# Dexter vs Breaking Bad



## MobiusX (Nov 14, 2008)

Which show do you prefer? I'm still waiting for these shows to come back.


----------



## sansd (Mar 22, 2006)

I watch Dexter. I do not watch Breaking Bad.


----------



## CristianNC (Jun 24, 2012)

Breaking Bad 4 life.


----------



## Keyblade (Apr 21, 2013)

#TeamDexterFanBoiz


----------



## panopticon (Nov 14, 2010)

Breaking Bad is among the best shows ever, and Dexter has been pretty bad since season 4.

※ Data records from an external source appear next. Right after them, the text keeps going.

import Summits.Parity.BatemanHorn.Theses.OneSidedDegreeLadder
import Summits.Parity.BatemanHorn.Theses.OddParityLadder
import Summits.Parity.BatemanHorn.Theses.DegreeExcessLadder
import Literature.NumberTheory.Sieve.IwaniecAlmostPrimes
import HarnessLib

/-!
# BC3 birth skeleton — crux `ChenQuad` (stmt-Parity-26565) of route `OneSidedDegreeLadder`
(Parity / BatemanHorn; child of the declared residual `LowerNonlinear`, node AlmostPrimeExcessLadder, grade (θ,e) = (1,1))

Line-writer seat `linewriter-parity-certcluster-1` g0 (2026-08-31), the ONE NEW line asked for by the decomp-parity
writer g19 (ladder-directors REQUESTS l.65717, item 8): «2 stubs = [sieve stub, ATTACKABLE/print: P₂ lower bound for
every irreducible quadratic Bateman–Horn cell with an explicit constant θ₂(ϑ)·C(q)/2 from level ϑ — rung (1/77) is the
tree's named fact `Iwaniec1978.theorem_quadratic`] + [level stub, IDEA-NEEDED: level ϑ for q(n) large enough that
θ₂(ϑ) ≥ 1 − ε; barriers WeightedSieveLimit / LinearSieveOptimality placed on it]».

LINE «LevelDetector».  `ChenQuad` (for every quadratic BH polynomial `q`: `#{n ≤ x : q(n) > 1, Ω(q(n)) ≤ 2} ≥
(1−ε)·C(q)/2·x/log x` eventually)  ⇐  `stub_bilinearLevel74` ∧ `stub_sieveDetector`:

* `stub_sieveDetector` (print-grade, L; the INSTRUMENT θ₂(ϑ) made a theorem): for `4/3 ≤ ϑ ≤ 2`, a BILINEAR level
  `x^ϑ` for `𝒜_q = {q(n) : n ≤ x}` (Iwaniec's form of the remainder, `HasBilinearLevel q ϑ` below) gives
  `#{n ≤ x : q(n) > 1, Ω(q(n)) ≤ 2} ≥ (θ₂(ϑ) − ε)·C(q)/2·x/log x`, `θ₂(ϑ) = 4·log(3ϑ/2 − 1)/ϑ` — the UNWEIGHTED
  cube-root detector: sieve `𝒜_q` by all primes `< z_q(x) = (|lead q|+2)·x^{2/3}` (then `z³ > q(n)`, so a survivor is
  a `P₂`), lower-bound LINEAR sieve with bilinear remainder [tree, PROVED: `Iwaniec1978.lemma2_bilinearSieve`
  (`lemma2_bilinearSieve_holds`), Iwaniec, Acta Arith. 37 (1980) Thm 1] at `s = log(MN)/log z → 3ϑ/2 ∈ [2, 3]`,
  `f(s) = 2e^γ log(s−1)/s`, and Mertens for `ρ_q`: `V(z) ~ C(q)·e^{−γ}/log z` [tree:
  `BatemanHornMertensProduct.tendsto_log_mul_prod_one_sub_rootCount_single`; general-quadratic Mertens I
  `IwaniecAlmostPrimesQuadraticMertens.rhoMertensStrongG`]; so `V(z)·x·f(s) ~ (C(q)/2)(x/log x)·4 log(3ϑ/2−1)/ϑ`.
  At `ϑ = 4/3` the constant is `0` (trivially true); `θ₂(ϑ*) = 1` at `ϑ* ≈ 1.678`; `θ₂(7/4) = (16/7)·log(13/8) ≈ 1.1097`.
* `stub_bilinearLevel74` (IDEA-NEEDED, the level content of `ChenQuad`): every quadratic BH polynomial has bilinear
  level `x^{7/4}`: for every `ε > 0` SOME shapes `M(x), N(x) > 1` with `x^{7/4} ≤ MN ≤ x²` make every `1`-bounded
  bilinear form `Σ_{m<M} Σ_{n<N} [mn ∣ P(z_q(x))] a_m b_n r_q(x; mn)` at most `ε·x/log x` eventually, where
  `r_q(x; d) = #{n ≤ x : d ∣ q(n)} − ρ_q(d)/d·(x+1)`.  Known: `16/15` (Iwaniec 1978, for n²+1; Lemke Oliver 2012 for
  general q), `≈ 1.218` (de la Bretèche–Drappeau, doi:10.4171/jems/951), `1.279`-type Type-I/II information for n²+1
  (Merikoski, arXiv:1908.08816).  WHY BILINEAR and `∃ shapes` (design, checked here): the plain level
  `Σ_{d ≤ x^ϑ} |r_q(x; d)|` is FALSE for every `ϑ > 1` (for `d > x` each `|r_d| ≍ ρ(d)x/d` individually, summing to
  `≍ x·log(D/x) ≫ x/log x`), so only cancellation inside bilinear forms with both `M, N` away from `1` can hold; the
  `∃ M N` lets the level-prover choose the shape it can prove, and Iwaniec's theorem accepts ANY one factorisation
  `D = MN` (no well-factorability needed).  Why it might fail: a Maier-matrix / Friedlander–Granville irregularity
  for `q(n)` in progressions could cap bilinear levels at `x^{2}(log x)^{−A}` — far above `7/4`; nothing known caps `7/4`.
* Composition `ChenQuad_of` (kernel-checked): `θ₂(7/4) = (16/7)·log(13/8) > 1` (`log 2 > 0.6931`, `log(16/13) ≤ 3/13`),
  so the sieve stub at `ϑ = 7/4` with slack `θ₂(7/4) − (1−ε) > 0` is `ChenQuad` verbatim.

Neither stub restates the crux or the summit: the sieve stub is a conditional theorem of print (its hypothesis is not in
the tree for any `ϑ ≥ 4/3`), the level stub is a distribution statement in progressions that Bateman–Horn does not give
and that does not give `ChenQuad` without the sieve.  Barriers: WeightedSieveLimit (`Λ_R ≤ R`) / LinearSieveOptimality
(`f(s)` optimal at fixed level) are INSIDE the sieve stub as typed — they are exactly why the level stub must carry
`ϑ ≥ ϑ* ≈ 1.678` for the unweighted detector (a weighted detector — Richert/Greaves/DHG weights — lowers the needed `ϑ`;
that sharpening is a second line replacing `stub_sieveDetector`, not attempted here); SelbergParity does not bite
(`P₂` counts both parities; node theorem `bombieri_asymptotic_sieve_holds`).  Rung below the line: (1/77, bilinear level
16/15, Richert weights) = `Iwaniec1978.theorem_quadratic` / `card_P2_lower_holds` (tree).
-/

noncomputable section

open Filter Finset
open Literature.NumberTheory.Sieve

namespace Summit.Parity.BatemanHorn.Cruxes.ChenQuad.Birth

/-! ### Vocabulary: congruence sums, remainders, the detector's sifting limit, bilinear remainder forms -/

/-- `ρ_q(d) = #{n mod d : d ∣ q(n)}` (the tree's `polyRootCountMod` of the one-member system `![q]`). -/
def rhoQ (q : Polynomial ℤ) (d : ℕ) : ℕ := polyRootCountMod ![q] d

/-- `A_d(x) = #{n ≤ x : d ∣ q(n)}` over `n ∈ {0, …, x}` (the crux's range). -/
def congrQ (q : Polynomial ℤ) (x d : ℕ) : ℕ :=
  ((Finset.range (x + 1)).filter fun n : ℕ => (d : ℤ) ∣ q.eval (n : ℤ)).card

/-- `r_q(x; d) = A_d(x) − ρ_q(d)/d · (x + 1)`. -/
def remQ (q : Polynomial ℤ) (x d : ℕ) : ℝ :=
  (congrQ q x d : ℝ) - (rhoQ q d : ℝ) / d * ((x : ℝ) + 1)

/-- The detector's sifting limit `z_q(x) = (|lead q| + 2)·x^{2/3}`: for `x` large and `n ≤ x`, `0 < q(n) < z_q(x)³`,
so `q(n)` free of primes `< z_q(x)` has `Ω(q(n)) ≤ 2`. -/
def zDet (q : Polynomial ℤ) (x : ℕ) : ℝ :=
  ((q.leadingCoeff.natAbs : ℝ) + 2) * (x : ℝ) ^ ((2 : ℝ) / 3)

/-- Iwaniec's bilinear remainder form at shapes `M, N` with coefficient tables `a, b`, restricted to `mn ∣ P(z_q(x))`
(the form of the remainder in `Iwaniec1978.lemma2_bilinearSieve`). -/
def bilRem (q : Polynomial ℤ) (x : ℕ) (M N : ℝ) (a b : ℕ → ℝ) : ℝ :=
  ∑ m ∈ Finset.Ico 1 ⌈M⌉₊, ∑ n ∈ Finset.Ico 1 ⌈N⌉₊,
    if m * n ∣ primesProdBelow (zDet q x) then a m * b n * remQ q x (m * n) else 0

/-- `HasBilinearLevel q ϑ`: BILINEAR level of distribution `x^ϑ` for `{q(n) : n ≤ x}` — for every `ε > 0` there are
shapes `M(x), N(x) > 1`, `x^ϑ ≤ M(x)N(x) ≤ x²`, such that every `1`-bounded bilinear remainder form is eventually
`≤ ε·x/log x` in absolute value. -/
def HasBilinearLevel (q : Polynomial ℤ) (ϑ : ℝ) : Prop :=
  ∀ ε : ℝ, 0 < ε → ∃ M N : ℕ → ℝ,
    (∀ᶠ x : ℕ in atTop, 1 < M x ∧ 1 < N x ∧ (x : ℝ) ^ ϑ ≤ M x * N x ∧ M x * N x ≤ (x : ℝ) ^ (2 : ℝ)) ∧
    ∀ a b : ℕ → ℕ → ℝ, (∀ x m, |a x m| ≤ 1) → (∀ x n, |b x n| ≤ 1) →
      ∀ᶠ x : ℕ in atTop, |bilRem q x (M x) (N x) (a x) (b x)| ≤ ε * (x : ℝ) / Real.log (x : ℝ)

/-- The instrument: the unweighted detector's constant `θ₂(ϑ) = 4·log(3ϑ/2 − 1)/ϑ` at bilinear level `ϑ`. -/
def theta2 (ϑ : ℝ) : ℝ := 4 * Real.log (3 * ϑ / 2 - 1) / ϑ

/-! ### The two registered stubs -/

/-- Stub statement (LEVEL, IDEA-NEEDED): every quadratic Bateman–Horn polynomial has bilinear level `x^{7/4}`. -/
def Signature.stub_bilinearLevel74 : Prop :=
  ∀ q : Polynomial ℤ, IsBatemanHornSystem ![q] → q.natDegree = 2 → HasBilinearLevel q (7 / 4)

/-- **LEVEL stub** (IDEA-NEEDED; open beyond `≈ 1.28`): bilinear level `7/4` for every quadratic BH polynomial. -/
theorem stub_bilinearLevel74 :
    ∀ q : Polynomial ℤ, IsBatemanHornSystem ![q] → q.natDegree = 2 → HasBilinearLevel q (7 / 4) := by
  sorry

example : Signature.stub_bilinearLevel74 := stub_bilinearLevel74

/-- Stub statement (SIEVE, print-grade): bilinear level `ϑ ∈ [4/3, 2]` ⇒ `P₂` with constant `θ₂(ϑ)`. -/
def Signature.stub_sieveDetector : Prop :=
  ∀ q : Polynomial ℤ, IsBatemanHornSystem ![q] → q.natDegree = 2 →
    ∀ ϑ : ℝ, 4 / 3 ≤ ϑ → ϑ ≤ 2 → HasBilinearLevel q ϑ →
      ∀ ε : ℝ, 0 < ε → ∀ᶠ x : ℕ in Filter.atTop,
        (theta2 ϑ - ε) * (batemanHornConst ![q] / 2 * (x : ℝ) / Real.log x) ≤
          (((Finset.range (x + 1)).filter fun n : ℕ =>
              1 < q.eval (n : ℤ) ∧ ArithmeticFunction.cardFactors ((q.eval (n : ℤ)).toNat) ≤ 2).card : ℝ)

/-- **SIEVE stub** (print-grade, L): Iwaniec's bilinear linear sieve (tree, PROVED) + Mertens for `ρ_q` (tree) + the
cube-root detector `z_q(x)`, giving the `P₂` count with constant `θ₂(ϑ) = 4 log(3ϑ/2 − 1)/ϑ` of `C(q)/2·x/log x`. -/
theorem stub_sieveDetector :
    ∀ q : Polynomial ℤ, IsBatemanHornSystem ![q] → q.natDegree = 2 →
      ∀ ϑ : ℝ, 4 / 3 ≤ ϑ → ϑ ≤ 2 → HasBilinearLevel q ϑ →
        ∀ ε : ℝ, 0 < ε → ∀ᶠ x : ℕ in Filter.atTop,
          (theta2 ϑ - ε) * (batemanHornConst ![q] / 2 * (x : ℝ) / Real.log x) ≤
            (((Finset.range (x + 1)).filter fun n : ℕ =>
                1 < q.eval (n : ℤ) ∧ ArithmeticFunction.cardFactors ((q.eval (n : ℤ)).toNat) ≤ 2).card : ℝ) := by
  sorry

example : Signature.stub_sieveDetector := stub_sieveDetector

/-! ### Proved glue: the instrument exceeds `1` at `ϑ = 7/4` -/

/-- `θ₂(7/4) = (16/7)·log(13/8) > 1` (from `log 2 > 0.6931471803` and `log(16/13) ≤ 3/13`). -/
theorem one_lt_theta2 : 1 < theta2 (7 / 4) := by
  unfold theta2
  have h1 : (3 * (7 / 4 : ℝ) / 2 - 1) = 2 / (16 / 13) := by norm_num
  rw [h1, Real.log_div (by norm_num) (by norm_num)]
  have h2 : Real.log (16 / 13 : ℝ) ≤ 16 / 13 - 1 := Real.log_le_sub_one_of_pos (by norm_num)
  have h3 := Real.log_two_gt_d9
  rw [lt_div_iff₀ (by norm_num : (0 : ℝ) < 7 / 4)]
  linarith

/-! ### Composition (kernel-checked): the two stubs give the ROUTE crux BY NAME -/

theorem ChenQuad_of :
    Signature.stub_bilinearLevel74 → Signature.stub_sieveDetector →
      Summit.Parity.BatemanHorn.Theses.OneSidedDegreeLadder.ChenQuad := by
  intro hL hS q hq hdeg ε hε
  have hθ : 1 < theta2 (7 / 4) := one_lt_theta2
  have h := hS q hq hdeg (7 / 4) (by norm_num) (by norm_num) (hL q hq hdeg) (theta2 (7 / 4) - (1 - ε)) (by linarith)
  have hrw : theta2 (7 / 4) - (theta2 (7 / 4) - (1 - ε)) = 1 - ε := by ring
  rw [hrw] at h
  exact h

/-- **The skeleton instantiated**: the crux BY NAME modulo the two registered stubs (carries exactly their `sorry`s). -/
theorem ChenQuad_of_stubs : Summit.Parity.BatemanHorn.Theses.OneSidedDegreeLadder.ChenQuad :=
  ChenQuad_of stub_bilinearLevel74 stub_sieveDetector

/-! ### The item stmt-Parity-26565 is SHARED verbatim by three BatemanHorn routes (OneSidedDegreeLadder — the record,
OddParityLadder — the ledger's primary decl for the item, DegreeExcessLadder); the same composition concludes each
copy BY NAME (the three `def`s have the identical body, so this is definitional unfolding). -/

theorem ChenQuad_of_odd :
    Signature.stub_bilinearLevel74 → Signature.stub_sieveDetector →
      Summit.Parity.BatemanHorn.Theses.OddParityLadder.ChenQuad :=
  fun hL hS => ChenQuad_of hL hS

/-- The checker's canonical name: the PRIMARY decl of stmt-Parity-26565 modulo the two registered stubs. -/
theorem ChenQuad_proof : Summit.Parity.BatemanHorn.Theses.OddParityLadder.ChenQuad :=
  ChenQuad_of_odd stub_bilinearLevel74 stub_sieveDetector

theorem ChenQuad_of_degreeExcess :
    Signature.stub_bilinearLevel74 → Signature.stub_sieveDetector →
      Summit.Parity.BatemanHorn.Theses.DegreeExcessLadder.ChenQuad :=
  fun hL hS => ChenQuad_of hL hS

theorem ChenQuad_proof_degreeExcess : Summit.Parity.BatemanHorn.Theses.DegreeExcessLadder.ChenQuad :=
  ChenQuad_of_degreeExcess stub_bilinearLevel74 stub_sieveDetector

end Summit.Parity.BatemanHorn.Cruxes.ChenQuad.Birth

end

[spoiler= ]The revelation that Gellar was a figment of Travis' imagination was incredibly obvious, and every time season 7 seemed to find its groove they jumped to a different threat/villain.[/spoiler]


----------



## MobiusX (Nov 14, 2008)

panopticon said:


> Breaking Bad is among the best shows ever, and Dexter has been pretty bad since season 4.
> 
> [spoiler= ]The revelation that Gellar was a figment of Travis' imagination was incredibly obvious, and every time season 7 seemed to find its groove they jumped to a different threat/villain.[/spoiler]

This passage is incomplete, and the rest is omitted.